» **YOUR ASSIGNMENT**:
Pull out every line with the word "isotropic" from the entries below.

» **INPUT**:
····················

/-- **Ideals of a `Θ`-subalgebra have complementary ideals.** Let `𝔤 ⊆ End_ℚ(V)` be bracket-closed, `ψ`-skew,
with `Θ ∈ 𝔤_ℂ` (effective weight one), and let `𝔨` be an ideal of `𝔤`. Then the trace-orthogonal
`𝔨' = {Y ∈ 𝔤 | tr(KY) = 0 for all K ∈ 𝔨}` is an ideal of `𝔤` (invariance of the trace form) with `𝔨 ∩ 𝔨' = 0`
(`𝔨 ∩ 𝔨'` is trace-isotropic and `Θ`-stable) and `𝔨 + 𝔨' = 𝔤` (dimension count) — «`hg` is reductive, so the
kernel of `hg(X₁ × X₂) → hg(X₁)` has a complement» in Moonen–Zarhin's proof of (3.1)/(3.4).
[cite: Deligne1982HodgeCycles, I §3 Prop. 3.6] [cite: MoonenZarhin1999LowDim, §3 (3.1) and Lemma (3.4)]
[cite: Humphreys1972, §5.1] -/
theorem exists_ideal_compl (H : HodgeStructure V n) (hn : n = 1) (heff : H.IsEffective) (ψ : H.Polarization)
    (𝔤 : Submodule ℚ (Module.End ℚ V)) (hbr : ∀ X ∈ 𝔤, ∀ Y ∈ 𝔤, X * Y - Y * X ∈ 𝔤)
    {Θ : Module.End ℂ (ℂ ⊗[ℚ] V)} (hΘ : ∀ p, ∀ x ∈ H.piece p (n - p), Θ x = ((2 * p - n : ℤ) : ℂ) • x)
    (hΘ𝔤 : Θ ∈ spanC 𝔤) (hskew : ∀ X ∈ 𝔤, ∀ v w, ψ.form (X v) w + ψ.form v (X w) = 0)
    {𝔨 : Submodule ℚ (Module.End ℚ V)} (h𝔨 : 𝔨 ≤ 𝔤) (hideal : ∀ X ∈ 𝔤, ∀ Y ∈ 𝔨, X * Y - Y * X ∈ 𝔨) :
    ∃ 𝔨' : Submodule ℚ (Module.End ℚ V), 𝔨' ≤ 𝔤 ∧ (∀ X ∈ 𝔤, ∀ Y ∈ 𝔨', X * Y - Y * X ∈ 𝔨') ∧
      𝔨 ⊓ 𝔨' = ⊥ ∧ 𝔨 ⊔ 𝔨' = 𝔤 := by
  classical
  -- the trace form `τ X Y = tr(XY)` and the trace-orthogonal of `𝔨`
  set τ : Module.End ℚ V →ₗ[ℚ] Module.Dual ℚ (Module.End ℚ V) :=
    (LinearMap.mul ℚ (Module.End ℚ V)).compr₂ (LinearMap.trace ℚ V) with hτ
  have hτapply : ∀ X Y, τ X Y = LinearMap.trace ℚ V (X * Y) := fun X Y => rfl
  set 𝔬 : Submodule ℚ (Module.End ℚ V) := (𝔨.map τ).dualCoannihilator with h𝔬
  have h𝔬mem : ∀ {Y}, Y ∈ 𝔬 ↔ ∀ K ∈ 𝔨, LinearMap.trace ℚ V (K * Y) = 0 := by
    intro Y
    rw [h𝔬, Submodule.mem_dualCoannihilator]
    constructor
    · intro h K hK
      rw [← hτapply]
      exact h (τ K) (Submodule.mem_map_of_mem hK)
    · rintro h _ ⟨K, hK, rfl⟩
      rw [hτapply]
      exact h K hK
  set 𝔨' : Submodule ℚ (Module.End ℚ V) := 𝔤 ⊓ 𝔬 with h𝔨'
  have h𝔨'mem : ∀ {Y}, Y ∈ 𝔨' ↔ Y ∈ 𝔤 ∧ ∀ K ∈ 𝔨, LinearMap.trace ℚ V (K * Y) = 0 := by
    intro Y
    rw [h𝔨', Submodule.mem_inf, h𝔬mem]
  have hΘΘ : Θ * Θ = 1 := LinearMap.ext fun v => theta_theta_apply H hn heff hΘ v
  have hΘ𝔨 : ∀ Y ∈ spanC 𝔨, Θ * Y * Θ ∈ spanC 𝔨 := fun Y hY =>
    theta_mul_mul_theta_mem_spanC_of_ideal hideal hΘ𝔤 hΘΘ hY
  have hskew𝔨 : ∀ X ∈ 𝔨, ∀ v w, ψ.form (X v) w + ψ.form v (X w) = 0 := fun X hX => hskew X (h𝔨 hX)
  -- `𝔨'` is an ideal (invariance of the trace form)
  have hideal' : ∀ X ∈ 𝔤, ∀ Y ∈ 𝔨', X * Y - Y * X ∈ 𝔨' := by
    intro X hX Y hY
    obtain ⟨hY𝔤, hYo⟩ := h𝔨'mem.1 hY
    refine h𝔨'mem.2 ⟨hbr X hX Y hY𝔤, fun K hK => ?_⟩
    rw [trace_mul_commutator_eq]
    have hKX : K * X - X * K ∈ 𝔨 := by
      rw [← neg_sub]
      exact Submodule.neg_mem _ (hideal X hX K hK)
    exact hYo _ hKX
  -- `𝔨 ∩ 𝔨' = 0` (trace-isotropic and `Θ`-stable)
  have hinf : 𝔨 ⊓ 𝔨' = ⊥ := by
    rw [eq_bot_iff]
    intro X hX
    obtain ⟨hX𝔨, hX'⟩ := Submodule.mem_inf.1 hX
    obtain ⟨-, hXo⟩ := h𝔨'mem.1 hX'
    rw [Submodule.mem_bot]
    refine eq_zero_of_forall_trace_mul_eq_zero_of_thetaStable H hn heff ψ 𝔨 hΘ hΘ𝔨 hskew𝔨 hX𝔨 fun Y hY => ?_
    rw [LinearMap.trace_mul_comm]
    exact hXo Y hY
  -- `𝔨 + 𝔨' = 𝔤` (dimension count)
  have hdim : Module.finrank ℚ 𝔤 ≤ Module.finrank ℚ 𝔨 + Module.finrank ℚ 𝔨' := by
    have h1 := Subspace.finrank_add_finrank_dualCoannihilator_eq (𝔨.map τ)
    have h2 : Module.finrank ℚ (𝔨.map τ) ≤ Module.finrank ℚ 𝔨 := Submodule.finrank_map_le τ 𝔨
    have h3 := Submodule.finrank_sup_add_finrank_inf_eq 𝔤 𝔬
    have h4 : Module.finrank ℚ ↥(𝔤 ⊔ 𝔬) ≤ Module.finrank ℚ (Module.End ℚ V) := Submodule.finrank_le _
    rw [← h𝔬] at h1
    rw [← h𝔨'] at h3
    omega
  have hsup : 𝔨 ⊔ 𝔨' = 𝔤 := by
    refine Submodule.eq_of_le_of_finrank_le (sup_le h𝔨 inf_le_left) ?_
    have h5 := Submodule.finrank_sup_add_finrank_inf_eq 𝔨 𝔨'
    rw [hinf, finrank_bot, add_zero] at h5
    omega
  exact ⟨𝔨', inf_le_left, hideal', hinf, hsup⟩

····················

» **REPLY TO THE EXERCISE**:
(`𝔨 ∩ 𝔨'` is trace-isotropic and `Θ`-stable) and `𝔨 + 𝔨' = 𝔤` (dimension count) — «`hg` is reductive, so the
  -- `𝔨 ∩ 𝔨' = 0` (trace-isotropic and `Θ`-stable)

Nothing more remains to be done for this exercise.